Las romanzas de Verdi, escritas entre 1838 y 1845, son una prueba más de la austeridad clásica de este compositor romántico, a la par que permitieron advertir el peso específico y la calidad de los graves de Yoncheva, en particular al abordar “In solitaria stanza”.

En la segunda parte del recital, la cantante se movió ya en su terreno, que es el operístico; aun con ciertas elongaciones excesivas de las frases, se disfrutaron sus lecturas de “Vissi d’arte” y “Un bel dì vedremo”; fue original la inclusión de “Se come voi piccina” de Le villi, el primer título del compositor luqués, muy bien cantado y –sobre todo- actuado.
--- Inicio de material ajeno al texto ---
import Literature.AlgebraicGeometry.Resolution.AlterationsSectionDivisor
import Literature.AlgebraicGeometry.Resolution.AlterationsFormalCoordinates
import Literature.AlgebraicGeometry.Resolution.StalkIdealLemmas
import Literature.RingTheory.KrullDimension.AffineCatenary
import HarnessLib

/-!
# De Jong's alteration theorem: the boundary of Situation 4.23 has strict normal crossings at the
# closed points of the smooth locus of `f` (de Jong 1996, 4.24)

Topic: `Literature/AlgebraicGeometry/Resolution`. The parenthesis of de Jong 1996, 4.24 — "(Of course
the sections `τᵢ` still map into the smooth locus of `f`; in fact, `Z` is already everywhere a
divisor with normal crossings, except in the singular points of `X`. …)" — at the points where
`f` is SMOOTH, in Zariski-local (strict) form: for a pair in Situation 4.23
(`DeJong1996.SemiStablePair f g D τ`, `Z = ⋃ᵢ τᵢ(Y) ∪ f⁻¹(D)`) over an algebraically closed field
and a closed point `x` of an open `U` on which `f` is smooth, the local ring `B = 𝒪_{X,x}` has a
regular system of parameters `z₁, …, z_d` such that the stalk of the ideal of `Z` is
`(z₁ ⋯ z_r)`, `1 ≤ r ≤ d` (`DeJong1996.SemiStablePair.exists_rsop_stalkIdeal_boundary_of_smooth`).
With the formal coordinates of `AlterationsFormalCoordinates.lean` this gives the formal normal
crossings of Situation 4.25 (i) at these points; the remaining points of 4.25 (i) — regular
closed points of `X` in `Sing(f)` — are the subject of 3.3 (`B ≅ A⟦u, v⟧/(uv - t₁)`).

The regular system of parameters (`A = 𝒪_{Y,f x}`, `φ = f_x^# : A → B`, `t₁, …, t_ρ, s₁, …` a
regular system of parameters of `A` with `I(D)_{f x} = (t₁ ⋯ t_ρ)`, from the definition of a strict
normal crossings divisor):

* if `x = τᵢ(y)` lies on a section: `z = (p, φ t, φ s)` where `(p) = ker(B → 𝒪_{Y,y})` is the
  (principal, `AlterationsSectionDivisor.lean`) germ of the ideal of `τᵢ(Y)`; indeed
  `𝔪_B = (p) + φ(𝔪_A)B` because `τᵢ^# ∘ f^# = id` (`maximalIdeal_eq_ker_sup_map`); then
  `I(Z)_x = (p) ∩ √(φ(t₁ ⋯ t_ρ)) = (p · φt₁ ⋯ φt_ρ)`, `r = ρ + 1`;
* otherwise `z = (φ t, φ s, w)` with `w` lifting a uniformizer of the discrete valuation ring
  `B/𝔪_A B = 𝒪_{X_{f x}, x}` (the fibre is a curve, smooth at `x`); `𝔪_B = φ(𝔪_A)B + (w)`
  (`maximalIdeal_eq_map_sup_span_of_quotient`); `I(Z)_x = √(φ(t₁ ⋯ t_ρ)) = (φt₁ ⋯ φt_ρ)`, `r = ρ ≥ 1`.

In both cases `d = dim B = dim A + 1` (`ringKrullDim_stalk_eq_add_one`) and the members of `z`
are pairwise non-associated primes of the factorial ring `B`, which makes the products radical.

With the formal coordinates adapted to `z` (`AlterationsFormalCoordinates.lean`) this yields the
FORMAL normal crossings of Situation 4.25 (i) at these points
(`DeJong1996.SemiStablePair.exists_ringEquiv_completedStalkIdeal_of_smooth`), so that the named
fact `DeJong1996SemiStableBoundaryNormalCrossings` (B2 of `AlterationsIsNormalFormParts.lean`)
reduces to its half at the regular closed points of `Sing(f)` — vendored here as the NAMED FACT
`DeJong1996SemiStableBoundaryNormalCrossingsSingF` (3.3 with `Σ nᵢ = 1`) — by
`DeJong1996SemiStableBoundaryNormalCrossings.of_singF`; the target of the owning unit follows
from Lemma 3.2, this fact, and the two facts of 3.5
(`DeJong1996SemiStablePairNormalForm.of_lemma32_of_singF_of_nodal_of_components`).

## Sources

* A. J. de Jong, *Smoothness, semi-stability and alterations*, Publ. Math. IHÉS 83 (1996), 2.4,
  4.23–4.25 (pp. 55, 75).
* The Stacks Project, Tag 0BI9 (strict normal crossings, local form).
-/

noncomputable section

open CategoryTheory CategoryTheory.Limits AlgebraicGeometry TopologicalSpace Topology
  IsLocalRing

namespace Literature.AlgebraicGeometry.Resolution

universe u

open Scheme.IdealSheafData

/-! ## Local algebra: generating the maximal ideal -/

/-- **Sections split the maximal ideal.** Let `φ : A' → B` and `ψ : B → A` be local homomorphisms
of local rings whose composite `ψ ∘ φ` is an isomorphism `κ : A' ≅ A`. Then
`𝔪_B = ker ψ + φ(𝔪_{A'}) B`. [folklore] -/
theorem maximalIdeal_eq_ker_sup_map {A' A B : Type*} [CommRing A'] [CommRing A] [CommRing B]
    [IsLocalRing A'] [IsLocalRing A] [IsLocalRing B] (φ : A' →+* B) (ψ : B →+* A) [IsLocalHom φ]
    [IsLocalHom ψ] (κ : A' ≃+* A) (h : ∀ a, ψ (φ a) = κ a) :
    maximalIdeal B = RingHom.ker ψ ⊔ (maximalIdeal A').map φ := by
  apply le_antisymm
  · intro b hb
    set a := κ.symm (ψ b) with ha
    have hker : b - φ a ∈ RingHom.ker ψ := by
      rw [RingHom.mem_ker, map_sub, h, ha, RingEquiv.apply_symm_apply, sub_self]
    have hma : a ∈ maximalIdeal A' := by
      have hψb : ψ b ∈ maximalIdeal A := map_nonunit ψ b hb
      rw [mem_maximalIdeal, mem_nonunits_iff] at hψb ⊢
      intro hu
      apply hψb
      rw [ha] at hu
      simpa using hu.map κ
    have : b = (b - φ a) + φ a := by ring
    rw [this]
    exact Ideal.add_mem _ (Ideal.mem_sup_left hker)
      (Ideal.mem_sup_right (Ideal.mem_map_of_mem φ hma))
  · refine sup_le (le_maximalIdeal (RingHom.ker_ne_top ψ)) ?_
    rw [Ideal.map_le_iff_le_comap]
    intro a ha
    rw [Ideal.mem_comap]
    exact map_nonunit φ a ha

/-- **Lifting a generator of the fibre's maximal ideal.** Let `B` be a local ring, `J ⊆ 𝔪_B` an
ideal, and suppose the maximal ideal of `B/J` is generated by the class of `w`. Then
`𝔪_B = J + (w)`. [folklore] -/
theorem maximalIdeal_eq_sup_span_of_quotient {B : Type*} [CommRing B] [IsLocalRing B]
    {J : Ideal B} (hJ : J ≤ maximalIdeal B) [IsLocalRing (B ⧸ J)] (w : B)
    (hw : maximalIdeal (B ⧸ J) = Ideal.span {Ideal.Quotient.mk J w}) :
    maximalIdeal B = J ⊔ Ideal.span {w} := by
  haveI : IsLocalHom (Ideal.Quotient.mk J) :=
    IsLocalHom.of_surjective _ Ideal.Quotient.mk_surjective
  apply le_antisymm
  · intro b hb
    have hb' : Ideal.Quotient.mk J b ∈ maximalIdeal (B ⧸ J) := map_nonunit _ b hb
    rw [hw, Ideal.mem_span_singleton'] at hb'
    obtain ⟨c', hc'⟩ := hb'
    obtain ⟨c, rfl⟩ := Ideal.Quotient.mk_surjective c'
    have hmem : b - c * w ∈ J := by
      rw [← Ideal.Quotient.eq_zero_iff_mem, map_sub, map_mul, hc', sub_self]
    have : b = (b - c * w) + c * w := by ring
    rw [this]
    exact Ideal.add_mem _ (Ideal.mem_sup_left hmem)
      (Ideal.mem_sup_right (Ideal.mul_mem_left _ c (Ideal.mem_span_singleton_self w)))
  · refine sup_le hJ ?_
    rw [Ideal.span_singleton_le_iff_mem]
    have hw' : Ideal.Quotient.mk J w ∈ maximalIdeal (B ⧸ J) :=
      hw ▸ Ideal.mem_span_singleton_self _
    rw [mem_maximalIdeal, mem_nonunits_iff] at hw' ⊢
    exact fun hu => hw' (hu.map _)

/-- In a regular local ring of dimension one the maximal ideal is principal. [folklore] -/
theorem exists_maximalIdeal_eq_span_singleton_of_ringKrullDim_eq_one {F : Type*} [CommRing F]
    [IsRegularLocalRing F] (h : ringKrullDim F = 1) : ∃ w : F, maximalIdeal F = Ideal.span {w} := by
  obtain ⟨x₀, hx₀⟩ := exists_regularSystemOfParameters (R := F)
  have h1 : (maximalIdeal F).spanFinrank = 1 :=
    spanFinrank_maximalIdeal_eq_of_ringKrullDim_eq (d := 1) (by exact_mod_cast h)
  obtain ⟨m, hm, x, hx⟩ : ∃ m : ℕ, m = 1 ∧ ∃ x : Fin m → F,
      Ideal.span (Set.range x) = maximalIdeal F := ⟨_, h1, x₀, hx₀⟩
  subst hm
  refine ⟨x 0, ?_⟩
  rw [← hx]
  congr 1
  ext a
  simp only [Set.mem_range, Set.mem_singleton_iff]
  constructor
  · rintro ⟨i, rfl⟩
    rw [Subsingleton.elim i 0]
  · rintro rfl
    exact ⟨0, rfl⟩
Un componente esencial de esta función fue el aporte del inglés Malcolm Martineau, avezado pianista acompañante, cuyo toque siempre medido logró expresar matices propios y seguir a una cantante que privilegia su perfil actoral y por lo tanto apela a menudo a tiempos flexibles. Con simpatía, Martineau la siguió luego en los bises –“O mio babbino caro” y la Habanera de Carmen-, mientras la soprano sumó a su histrionismo a Matías Fernández, encargado de pasar las partituras al pianista, antes de terminar melancólicamente con “Adieu notre petite table” de Manon, de Massenet.

Sonya Yoncheva se despidió en un muy buen español –respeto que siempre se agradece- y dejó abierta una puerta a su regreso, que ojalá sea en una producción lírica. Por lo demás, un público mermado no ayudó a redondear la acústica ni el marco artístico, pero supo manifestar su entusiasmo con corrección y algunos ramos de flores que la casa no proveyó. Una vez más se verifica que el hecho artístico es de ida y vuelta, una simbiosis que supone compromiso y devoción y que se concreta, siempre, en el punto de encuentro.